↓

import Literature.AnabelianGeometry.AbsoluteAnabelian.AbsTopII.InertiaDecompositionCore
import Literature.AnabelianGeometry.AbsoluteAnabelian.AbsTopII.DecompositionGroups
import Literature.AnabelianGeometry.AbsoluteAnabelian.AbsTopII.InertiaGroups

/-!
# [AbsTopII] Prop 1.3 (iii): "`I_v ∩ Π_𝔾 = {1}`", "`D_v ∩ Π_I = I_v × Π_v`", "`I_e × I_v ⥲ D_e ∩ Π_I`" PROVED from the printed inputs

S. Mochizuki, *Topics in Absolute Anabelian Geometry II* [AbsTopII] (bib `MochizukiAbsTopII2013`;
locators = PDF pages of the kurims manuscript `paper:url-585b8d0ad0d9`), §1, Proposition 1.3 (iii)
p. 11; proof p. 13:

  "Since `Π_v` is slim [cf., e.g., [Mzk13], Remark 1.1.3] and commensurably terminal in `Π_𝔾` [cf.
  [Mzk13], Proposition 1.2, (ii)], it follows that `D_v ∩ Π_𝔾 = Π_v` and `I_v ∩ Π_𝔾 = {1}`, so we
  obtain a natural injection `I_v ↪ I`. The fact that this injection is, in fact, surjective is
  immediate from the definitions when `X` is smooth over `k` and follows from the computation of
  '`I_v`' performed in the proof of assertion (ii) when `X` is singular. Next, let us observe that
  since `I_v` commutes [by definition!] with `Π_v`, we obtain a natural morphism `I_v × Π_v → D_v ∩ Π_I`,
  which is both injective [since `I_v ∩ Π_v = {1}`] and surjective [cf. the isomorphism `I_v ⥲ I`;
  the fact that `D_v ∩ Π_𝔾 = Π_v`]. Now suppose that `e` is a cusp that abuts to `v`. Then [for
  appropriate choices of conjugates] it follows immediately from the definitions that we have
  inclusions `I_e, I_v ⊆ D_e ∩ Π_I`, and that `I_e` commutes with `I_v`. Note, moreover, that
  `D_e ∩ Π_𝔾 = I_e` [cf. [Mzk13], Proposition 1.2, (ii)]. Thus, the fact that the natural projection
  `I_v → I` is an isomorphism implies that we have a natural exact sequence
  `1 → I_e → D_e ∩ Π_I → I → 1`, and that the natural morphism `I_e × I_v → D_e ∩ Π_I` is an
  isomorphism."

GEOMETRIC INPUTS (explicit hypotheses below): `Π_v` slim ([CombGC] Rmk 1.1.3), `Π_v`, `Π_e`
commensurably terminal in `Π_𝔾` ([CombGC] Prop 1.2 (ii)), the SURJECTIVITY `I_v · Π_𝔾 = Π_I`
("immediate from the definitions" / the computation of (ii)), `I_v ≅ Ẑ^Σ`, and for a cusp `e`
abutting to `v` the inclusion of an appropriate conjugate of `I_v` in `D_e ∩ Π_I` commuting with
`I_e`.  PROVED from them (pure group theory): `I_v ∩ Π_𝔾 = {1}` (`DPSCData.Iv_inf_PiG_eq_bot`), hence
abc-iut-L4-t4's `DPSCData.Prop13iii` (FACT-LIST F-0275; `prop13iii_of_inputs`); the internal
products `D_v ∩ Π_I = I_v × Π_v` and `D_e ∩ Π_I = I_e × I_v`, hence abc-iut-L4-t6's
`DPSCIndexData.Prop_1_3_iii'` (F-0299; `prop_1_3_iii'_of_inputs`).  Proof-only, no definitions;
companion of `AbsTopII/InertiaDecompositionCore.lean` (SUBDAG `plan/L4/SUBDAG-AbsTopII-Prop13.md`).
HONEST FRAMING: classical group theory; the geometric inputs stay hypotheses (typed ≠ proved);
nothing here bears on [IUTchIII] Cor 3.12.
-/

open scoped Pointwise

namespace Literature.AnabelianGeometry.AbsoluteAnabelian

open Literature.AlgebraicGeometry.Frobenioids (IsSlimGroup)

universe u

/-! ## Generic group theory -/

section GroupTheory

variable {G : Type u} [Group G]

/-- A slim group has trivial centre: its centraliser in an overgroup meets it trivially.
[cite: MochizukiCombGC2007, Rmk 1.1.3 p.7] -/
theorem centralizer_inf_self_eq_bot_of_isSlimGroup [TopologicalSpace G] {A : Subgroup G}
    (hslim : IsSlimGroup ↥A) : Subgroup.centralizer (A : Set G) ⊓ A = ⊥ := by
  rw [eq_bot_iff]
  intro x hx
  obtain ⟨hxZ, hxA⟩ := Subgroup.mem_inf.mp hx
  rw [Subgroup.mem_centralizer_iff] at hxZ
  have htop : IsOpen (((⊤ : Subgroup ↥A) : Subgroup ↥A) : Set ↥A) := by
    rw [Subgroup.coe_top]; exact isOpen_univ
  have h1 := hslim.centralizer_eq_bot ⊤ htop
  have hx : (⟨x, hxA⟩ : ↥A) ∈ Subgroup.centralizer (((⊤ : Subgroup ↥A) : Subgroup ↥A) : Set ↥A) := by
    rw [Subgroup.mem_centralizer_iff]
    rintro y -
    exact Subtype.ext (hxZ y y.2)
  rw [h1, Subgroup.mem_bot] at hx
  rw [Subgroup.mem_bot]
  exact congrArg Subtype.val hx

/-- p. 13: "Since `Π_v` is slim and commensurably terminal in `Π_𝔾`, it follows that …
`I_v ∩ Π_𝔾 = {1}`" — `Z_G(A) ∩ N = 1` for `A ≤ N` slim and commensurably terminal in `N`
(`Z_G(A) ∩ N ⊆ C_G(A) ∩ N ⊆ A`, and `Z_G(A) ∩ A = Z(A) = 1`).
[cite: MochizukiAbsTopII2013, Prop 1.3 (iii) proof p.13] -/
theorem centralizer_inf_eq_bot_of_ctIn_of_isSlimGroup [TopologicalSpace G] {A N : Subgroup G}
    (hCT : Subgroup.Commensurable.commensurator A ⊓ N ≤ A) (hslim : IsSlimGroup ↥A) :
    Subgroup.centralizer (A : Set G) ⊓ N = ⊥ := by
  rw [eq_bot_iff]
  intro x hx
  obtain ⟨hxZ, hxN⟩ := Subgroup.mem_inf.mp hx
  have hxA : x ∈ A := hCT ⟨(Subgroup.centralizer_le_normalizer _ |>.trans
    (Anabelioids.normalizer_le_commensurator A)) hxZ, hxN⟩
  have := centralizer_inf_self_eq_bot_of_isSlimGroup hslim
  rw [eq_bot_iff] at this
  exact this (Subgroup.mem_inf.mpr ⟨hxZ, hxA⟩)

/-- If `I · N = M` (with `N` normal), `I ≤ D`, and `D ∩ N = P`, then `D ∩ M = I ⊔ P` ("surjective
[cf. the isomorphism `I_v ⥲ I`; the fact that `D_v ∩ Π_𝔾 = Π_v`]", p. 13).
[cite: MochizukiAbsTopII2013, Prop 1.3 (iii) proof p.13] -/
theorem inf_eq_sup_of_sup_eq {I D N M P : Subgroup G} [N.Normal] (hIN : I ⊔ N = M) (hID : I ≤ D)
    (hDN : D ⊓ N = P) (hNM : N ≤ M) : D ⊓ M = I ⊔ P := by
  apply le_antisymm
  · intro x hx
    obtain ⟨hxD, hxM⟩ := Subgroup.mem_inf.mp hx
    rw [← hIN, Subgroup.mem_sup_of_normal_right] at hxM
    obtain ⟨i, hi, n, hn, rfl⟩ := hxM
    have hnD : n ∈ D := by
      have := D.mul_mem (D.inv_mem (hID hi)) hxD
      rwa [inv_mul_cancel_left] at this
    have hnP : n ∈ P := by rw [← hDN]; exact ⟨hnD, hn⟩
    exact Subgroup.mul_mem_sup hi hnP
  · have hP : P ≤ D ⊓ M := by
      rw [← hDN]; exact inf_le_inf_left D hNM
    exact sup_le (le_inf hID (le_trans le_sup_left (le_of_eq hIN))) hP

end GroupTheory

/-! ## Assembly at the DPSC data -/

namespace DPSCData

variable (X : DPSCData.{u})

/-- **p. 13: "`I_v ∩ Π_𝔾 = {1}`" PROVED** from "`Π_v` is slim and commensurably terminal in `Π_𝔾`"
(with the REAL `I_v := Z_{Π_I}(Π_v)`). [cite: MochizukiAbsTopII2013, Prop 1.3 (iii) proof p.13] -/
theorem Iv_inf_PiG_eq_bot (hCTv : ∀ v : X.Vert, IsCommensurablyTerminal ((X.vertSub v).subgroupOf X.PiG))
    (hslim : ∀ v : X.Vert, IsSlimGroup ↥(X.vertSub v)) (v : X.Vert) : X.Iv v ⊓ X.PiG = ⊥ := by
  have hCT : Subgroup.Commensurable.commensurator (X.vertSub v) ⊓ X.PiG ≤ X.vertSub v :=
    (isCommensurablyTerminal_subgroupOf_iff (X.vertSub_le v)).mp (hCTv v)
  have h := centralizer_inf_eq_bot_of_ctIn_of_isSlimGroup hCT (hslim v)
  rw [eq_bot_iff] at h ⊢
  intro x hx
  obtain ⟨hxI, hxG⟩ := Subgroup.mem_inf.mp hx
  exact h (Subgroup.mem_inf.mpr ⟨(Subgroup.mem_inf.mp hxI).1, hxG⟩)

/-- **[AbsTopII] Prop 1.3 (iii), first clause as typed** (`DPSCData.Prop13iii`, F-0275: "natural
isomorphism `I_v ⥲ I`", i.e. `I_v ∩ Π_𝔾 = 1` and `I_v · Π_𝔾 = Π_I`) from its printed inputs:
injectivity PROVED from slimness + commensurable terminality of `Π_v`; surjectivity ("immediate from
the definitions when `X` is smooth …; from the computation of (ii) when `X` is singular") is the
verbatim hypothesis `hsurj`. [cite: MochizukiAbsTopII2013, Prop 1.3 (iii) p.11] -/
theorem prop13iii_of_inputs
    (hCTv : ∀ v : X.Vert, IsCommensurablyTerminal ((X.vertSub v).subgroupOf X.PiG))
    (hslim : ∀ v : X.Vert, IsSlimGroup ↥(X.vertSub v))
    (hsurj : ∀ v : X.Vert, X.Iv v ⊔ X.PiG = X.PiI) : X.Prop13iii :=
  fun v => ⟨X.Iv_inf_PiG_eq_bot hCTv hslim v, hsurj v⟩

/-- **p. 13: "`I_v × Π_v → D_v ∩ Π_I` … is both injective [since `I_v ∩ Π_v = {1}`] and surjective
[cf. the isomorphism `I_v ⥲ I`; the fact that `D_v ∩ Π_𝔾 = Π_v`]"** — `D_v ∩ Π_I` is the internal
direct product of `I_v` and `Π_v`, PROVED from slimness + commensurable terminality of `Π_v` and the
surjectivity `I_v · Π_𝔾 = Π_I`. [cite: MochizukiAbsTopII2013, Prop 1.3 (iii) proof p.13] -/
theorem isInternalProduct_Iv_vertSub
    (hCTv : ∀ v : X.Vert, IsCommensurablyTerminal ((X.vertSub v).subgroupOf X.PiG))
    (hslim : ∀ v : X.Vert, IsSlimGroup ↥(X.vertSub v))
    (hsurj : ∀ v : X.Vert, X.Iv v ⊔ X.PiG = X.PiI) (v : X.Vert) :
    AbsTopII.IsInternalProduct (X.Iv v) (X.vertSub v) (X.Dv v ⊓ X.PiI) := by
  haveI : X.PiG.Normal := X.normal_PiG
  have hCT : Subgroup.Commensurable.commensurator (X.vertSub v) ⊓ X.PiG ≤ X.vertSub v :=
    (isCommensurablyTerminal_subgroupOf_iff (X.vertSub_le v)).mp (hCTv v)
  have hDN : X.Dv v ⊓ X.PiG = X.vertSub v := normalizer_inf_eq_of_ctIn (X.vertSub_le v) hCT
  have hID : X.Iv v ≤ X.Dv v := le_trans inf_le_left (Subgroup.centralizer_le_normalizer _)
  refine ⟨le_inf hID inf_le_right, le_inf Subgroup.le_normalizer (le_trans (X.vertSub_le v) X.PiG_le_PiI),
    ?_, ?_, ?_⟩
  · intro a ha b hb
    have haZ : a ∈ Subgroup.centralizer (X.vertSub v : Set X.PiH) := ha.1
    rw [Subgroup.mem_centralizer_iff] at haZ
    exact (haZ b hb).symm
  · have h := X.Iv_inf_PiG_eq_bot hCTv hslim v
    rw [eq_bot_iff] at h ⊢
    exact le_trans (inf_le_inf_left _ (X.vertSub_le v)) h
  · exact (inf_eq_sup_of_sup_eq (hsurj v) hID hDN X.PiG_le_PiI).symm

/-- **p. 13, cusp `e` abutting to `v`: "`1 → I_e → D_e ∩ Π_I → I → 1`" and "`I_e × I_v → D_e ∩ Π_I`
is an isomorphism"** PROVED from: `Π_e` commensurably terminal in `Π_𝔾` (`D_e ∩ Π_𝔾 = I_e`), the
isomorphism `I_v ⥲ I` (`I_v ∩ Π_𝔾 = 1`, `I_v · Π_𝔾 = Π_I`), and the printed "immediate from the
definitions" inputs: an (appropriate) conjugate `J = g·I_v·g⁻¹` lies in `D_e ∩ Π_I` and commutes with
`I_e`. [cite: MochizukiAbsTopII2013, Prop 1.3 (iii) proof p.13] -/
theorem isInternalProduct_IvCusp
    (hCTc : ∀ e : X.Cusp, IsCommensurablyTerminal ((X.cuspSub e).subgroupOf X.PiG))
    (h13iii : X.Prop13iii) (e : X.Cusp) (g : X.PiH)
    (hle : MulAut.conj g • X.Iv (X.cuspVert e) ≤ X.DvCusp e ⊓ X.PiI)
    (hcomm : ∀ a ∈ X.IvCusp e, ∀ b ∈ MulAut.conj g • X.Iv (X.cuspVert e), a * b = b * a) :
    AbsTopII.IsInternalProduct (X.IvCusp e) (MulAut.conj g • X.Iv (X.cuspVert e)) (X.DvCusp e ⊓ X.PiI) ∧
      (X.DvCusp e ⊓ X.PiI) ⊓ X.PiG = X.IvCusp e ∧ (X.DvCusp e ⊓ X.PiI) ⊔ X.PiG = X.PiI := by
  haveI : X.PiG.Normal := X.normal_PiG
  haveI : X.PiI.Normal := X.normal_PiI
  set J := MulAut.conj g • X.Iv (X.cuspVert e) with hJ
  have hCT : Subgroup.Commensurable.commensurator (X.cuspSub e) ⊓ X.PiG ≤ X.cuspSub e :=
    (isCommensurablyTerminal_subgroupOf_iff (X.cuspSub_le e)).mp (hCTc e)
  have hDN : X.DvCusp e ⊓ X.PiG = X.cuspSub e := normalizer_inf_eq_of_ctIn (X.cuspSub_le e) hCT
  -- the conjugate `J` of `I_v` still maps isomorphically onto `I`
  have hJG : J ⊓ X.PiG = ⊥ := by
    rw [hJ, ← Subgroup.Normal.conj_smul_eq_self g X.PiG, ← Subgroup.smul_inf,
      (h13iii (X.cuspVert e)).1, Subgroup.smul_bot]
  have hJsup : J ⊔ X.PiG = X.PiI := by
    rw [hJ, ← Subgroup.Normal.conj_smul_eq_self g X.PiG, ← Subgroup.smul_sup,
      (h13iii (X.cuspVert e)).2, Subgroup.Normal.conj_smul_eq_self]
  have hJD : J ≤ X.DvCusp e := le_trans hle inf_le_left
  have hsup : X.DvCusp e ⊓ X.PiI = J ⊔ X.cuspSub e := inf_eq_sup_of_sup_eq hJsup hJD hDN X.PiG_le_PiI
  refine ⟨⟨le_inf Subgroup.le_normalizer (le_trans (X.cuspSub_le e) X.PiG_le_PiI), hle, hcomm, ?_, ?_⟩,
    ?_, ?_⟩
  · -- `I_e ∩ J ⊆ Π_𝔾 ∩ J = 1`
    rw [eq_bot_iff, ← hJG]
    exact le_inf inf_le_right (le_trans inf_le_left (X.cuspSub_le e))
  · change X.cuspSub e ⊔ J = _
    rw [hsup, sup_comm]
  · rw [inf_assoc, inf_eq_right.mpr X.PiG_le_PiI, hDN]; rfl
  · apply le_antisymm (sup_le inf_le_right X.PiG_le_PiI)
    nth_rewrite 1 [← hJsup]
    exact sup_le_sup_right hle _

end DPSCData

namespace AbsTopII.DPSCIndexData

variable (X : DPSCIndexData.{u})

/-- **[AbsTopII] Prop 1.3 (iii) (rest) as typed** (`DPSCIndexData.Prop_1_3_iii'`, F-0299) from its
printed inputs: the internal products `D_v ∩ Π_I = I_v × Π_v` and `D_e ∩ Π_I = I_e × I_v` (cusp `e`)
and the exactness clauses PROVED (pure group theory); the remaining printed inputs are explicit
hypotheses — slimness and commensurable terminality of `Π_v`, `Π_e` ([CombGC] Rmk 1.1.3, Prop 1.2
(ii)), the surjectivity `I_v · Π_𝔾 = Π_I`, `I_v ≅ Ẑ^Σ` ("as abstract profinite groups"), and for
each cusp an (appropriate) conjugate of `I_v` inside `D_e ∩ Π_I` commuting with `I_e` ("immediate from
the definitions"). [cite: MochizukiAbsTopII2013, Prop 1.3 (iii) p.11] -/
theorem prop_1_3_iii'_of_inputs
    (hCTv : ∀ v : X.Vert, IsCommensurablyTerminal ((X.vertSub v).subgroupOf X.PiG))
    (hCTc : ∀ e : X.Cusp, IsCommensurablyTerminal ((X.cuspSub e).subgroupOf X.PiG))
    (hslim : ∀ v : X.Vert, IsSlimGroup ↥(X.vertSub v))
    (hsurj : ∀ v : X.Vert, X.Iv v ⊔ X.PiG = X.PiI)
    (hcyc : ∀ v : X.Vert, IsFreeProSigmaCyclic X.Sigma ↥(X.Iv v))
    (hcusp : ∀ e : X.Cusp, ∃ g : X.PiH,
      MulAut.conj g • X.Iv (X.cuspVert e) ≤ X.DvCusp e ⊓ X.PiI ∧
      ∀ a ∈ X.IvCusp e, ∀ b ∈ MulAut.conj g • X.Iv (X.cuspVert e), a * b = b * a) :
    X.Prop_1_3_iii' := by
  refine ⟨fun v => ⟨X.toDPSCData.isInternalProduct_Iv_vertSub hCTv hslim hsurj v, hcyc v⟩, fun e => ?_⟩
  obtain ⟨g, hle, hcomm⟩ := hcusp e
  exact ⟨g, X.toDPSCData.isInternalProduct_IvCusp hCTc
    (X.toDPSCData.prop13iii_of_inputs hCTv hslim hsurj) e g hle hcomm⟩

end AbsTopII.DPSCIndexData

end Literature.AnabelianGeometry.AbsoluteAnabelian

↑

* **What you have to do**: If a line in the material above contains the word "smooth", copy it.

* **Problem solution**:
  immediate from the definitions when `X` is smooth over `k` and follows from the computation of
the definitions when `X` is smooth …; from the computation of (ii) when `X` is singular") is the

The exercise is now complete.